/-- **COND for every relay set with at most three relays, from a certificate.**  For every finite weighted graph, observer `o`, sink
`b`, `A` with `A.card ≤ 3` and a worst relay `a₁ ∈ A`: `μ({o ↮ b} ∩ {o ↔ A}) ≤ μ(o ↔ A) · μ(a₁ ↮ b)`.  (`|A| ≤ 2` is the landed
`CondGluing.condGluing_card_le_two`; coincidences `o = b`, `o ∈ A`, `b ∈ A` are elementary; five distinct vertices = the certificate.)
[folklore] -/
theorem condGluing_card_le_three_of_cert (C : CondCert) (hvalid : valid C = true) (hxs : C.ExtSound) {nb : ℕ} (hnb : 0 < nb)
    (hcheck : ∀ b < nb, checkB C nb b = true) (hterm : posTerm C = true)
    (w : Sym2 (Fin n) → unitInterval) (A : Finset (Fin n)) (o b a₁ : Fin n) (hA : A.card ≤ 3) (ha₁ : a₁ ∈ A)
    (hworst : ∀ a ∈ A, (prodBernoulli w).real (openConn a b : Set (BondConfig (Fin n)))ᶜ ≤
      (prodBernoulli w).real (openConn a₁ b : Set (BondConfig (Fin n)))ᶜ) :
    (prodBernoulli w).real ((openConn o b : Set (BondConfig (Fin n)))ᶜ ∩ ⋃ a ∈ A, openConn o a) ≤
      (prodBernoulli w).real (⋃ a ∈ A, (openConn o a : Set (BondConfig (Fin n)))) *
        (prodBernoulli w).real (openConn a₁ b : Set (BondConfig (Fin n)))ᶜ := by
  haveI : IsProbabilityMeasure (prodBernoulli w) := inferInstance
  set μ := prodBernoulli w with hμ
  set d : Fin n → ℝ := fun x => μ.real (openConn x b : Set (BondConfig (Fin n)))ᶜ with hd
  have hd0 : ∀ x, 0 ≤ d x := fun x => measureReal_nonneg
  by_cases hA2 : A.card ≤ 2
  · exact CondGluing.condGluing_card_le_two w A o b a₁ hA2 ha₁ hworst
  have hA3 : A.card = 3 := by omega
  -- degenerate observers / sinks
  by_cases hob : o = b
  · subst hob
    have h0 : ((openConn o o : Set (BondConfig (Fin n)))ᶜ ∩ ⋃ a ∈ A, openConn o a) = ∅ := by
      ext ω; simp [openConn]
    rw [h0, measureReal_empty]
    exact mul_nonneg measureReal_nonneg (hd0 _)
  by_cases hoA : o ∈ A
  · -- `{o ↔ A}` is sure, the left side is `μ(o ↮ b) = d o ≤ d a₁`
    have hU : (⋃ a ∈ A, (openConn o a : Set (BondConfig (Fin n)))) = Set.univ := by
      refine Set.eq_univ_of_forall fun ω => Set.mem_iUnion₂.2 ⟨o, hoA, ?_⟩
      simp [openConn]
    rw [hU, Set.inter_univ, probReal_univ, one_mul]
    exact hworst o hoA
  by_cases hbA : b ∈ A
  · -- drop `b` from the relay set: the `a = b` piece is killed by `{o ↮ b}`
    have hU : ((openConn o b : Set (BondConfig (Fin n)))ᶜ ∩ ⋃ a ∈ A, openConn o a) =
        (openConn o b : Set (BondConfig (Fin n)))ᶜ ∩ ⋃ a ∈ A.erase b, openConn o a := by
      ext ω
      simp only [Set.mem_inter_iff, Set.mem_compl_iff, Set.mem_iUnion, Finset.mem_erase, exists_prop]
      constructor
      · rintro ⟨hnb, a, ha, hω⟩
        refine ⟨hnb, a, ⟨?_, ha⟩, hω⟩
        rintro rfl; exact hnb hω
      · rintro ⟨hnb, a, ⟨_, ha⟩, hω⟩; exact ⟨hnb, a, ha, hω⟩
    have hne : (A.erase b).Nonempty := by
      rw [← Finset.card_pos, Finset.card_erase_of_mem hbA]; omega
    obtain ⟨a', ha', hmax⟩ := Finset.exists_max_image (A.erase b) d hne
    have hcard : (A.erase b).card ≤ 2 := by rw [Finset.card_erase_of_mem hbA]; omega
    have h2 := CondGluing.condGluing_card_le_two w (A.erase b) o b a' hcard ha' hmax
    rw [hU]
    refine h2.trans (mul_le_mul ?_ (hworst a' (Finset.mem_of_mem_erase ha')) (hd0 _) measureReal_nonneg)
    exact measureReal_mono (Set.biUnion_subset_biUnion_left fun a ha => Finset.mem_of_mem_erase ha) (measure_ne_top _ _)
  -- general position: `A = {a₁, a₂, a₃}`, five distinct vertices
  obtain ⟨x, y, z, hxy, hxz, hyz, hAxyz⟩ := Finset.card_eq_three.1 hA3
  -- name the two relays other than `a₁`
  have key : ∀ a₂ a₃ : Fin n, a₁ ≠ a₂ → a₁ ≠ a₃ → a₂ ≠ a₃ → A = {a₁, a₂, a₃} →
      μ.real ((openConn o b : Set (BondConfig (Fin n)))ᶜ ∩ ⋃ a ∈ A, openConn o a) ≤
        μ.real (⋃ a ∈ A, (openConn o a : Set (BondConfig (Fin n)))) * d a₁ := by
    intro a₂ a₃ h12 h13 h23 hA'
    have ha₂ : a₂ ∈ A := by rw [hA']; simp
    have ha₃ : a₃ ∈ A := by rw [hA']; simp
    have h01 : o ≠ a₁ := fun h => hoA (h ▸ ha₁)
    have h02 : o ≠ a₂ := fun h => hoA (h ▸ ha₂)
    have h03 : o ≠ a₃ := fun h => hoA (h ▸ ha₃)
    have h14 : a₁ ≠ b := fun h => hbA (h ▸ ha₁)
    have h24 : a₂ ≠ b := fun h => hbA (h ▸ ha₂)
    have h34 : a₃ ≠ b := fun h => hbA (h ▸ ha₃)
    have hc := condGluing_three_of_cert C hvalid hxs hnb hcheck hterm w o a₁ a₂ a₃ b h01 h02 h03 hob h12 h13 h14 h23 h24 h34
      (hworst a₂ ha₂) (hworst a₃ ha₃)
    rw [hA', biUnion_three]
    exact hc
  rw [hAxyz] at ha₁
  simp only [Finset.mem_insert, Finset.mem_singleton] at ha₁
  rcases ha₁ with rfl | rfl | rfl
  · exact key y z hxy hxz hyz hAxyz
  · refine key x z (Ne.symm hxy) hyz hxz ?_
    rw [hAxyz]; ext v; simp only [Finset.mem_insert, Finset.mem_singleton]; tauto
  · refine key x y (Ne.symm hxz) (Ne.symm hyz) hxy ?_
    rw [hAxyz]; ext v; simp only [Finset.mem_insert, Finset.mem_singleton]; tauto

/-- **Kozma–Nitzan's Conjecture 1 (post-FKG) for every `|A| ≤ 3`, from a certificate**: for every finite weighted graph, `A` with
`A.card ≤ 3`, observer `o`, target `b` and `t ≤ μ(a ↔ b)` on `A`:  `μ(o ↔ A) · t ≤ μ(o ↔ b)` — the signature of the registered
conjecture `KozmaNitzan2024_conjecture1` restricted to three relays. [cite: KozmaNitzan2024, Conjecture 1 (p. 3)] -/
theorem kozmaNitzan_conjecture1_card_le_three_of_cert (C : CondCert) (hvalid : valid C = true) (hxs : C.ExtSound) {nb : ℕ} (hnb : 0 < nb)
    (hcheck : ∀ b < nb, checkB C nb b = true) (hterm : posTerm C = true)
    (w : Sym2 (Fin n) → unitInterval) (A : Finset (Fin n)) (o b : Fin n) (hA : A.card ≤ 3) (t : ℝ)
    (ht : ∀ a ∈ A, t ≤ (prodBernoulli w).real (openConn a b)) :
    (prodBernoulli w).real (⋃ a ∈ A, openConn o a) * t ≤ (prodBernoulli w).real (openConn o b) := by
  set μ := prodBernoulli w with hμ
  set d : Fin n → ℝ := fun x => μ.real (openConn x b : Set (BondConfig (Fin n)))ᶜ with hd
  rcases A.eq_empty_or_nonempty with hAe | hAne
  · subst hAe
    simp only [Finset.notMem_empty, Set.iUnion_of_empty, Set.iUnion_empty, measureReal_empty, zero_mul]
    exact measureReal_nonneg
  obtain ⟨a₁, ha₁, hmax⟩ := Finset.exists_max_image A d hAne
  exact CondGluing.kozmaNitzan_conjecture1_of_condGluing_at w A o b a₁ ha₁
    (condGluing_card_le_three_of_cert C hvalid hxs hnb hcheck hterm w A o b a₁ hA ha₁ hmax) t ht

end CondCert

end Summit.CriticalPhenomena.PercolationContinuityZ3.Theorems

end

━━━━━━━━━━

Work task — Search the entries above for lines containing the word "hAne", and copy each one.

Solution for this task —
  rcases A.eq_empty_or_nonempty with hAe | hAne
  obtain ⟨a₁, ha₁, hmax⟩ := Finset.exists_max_image A d hAne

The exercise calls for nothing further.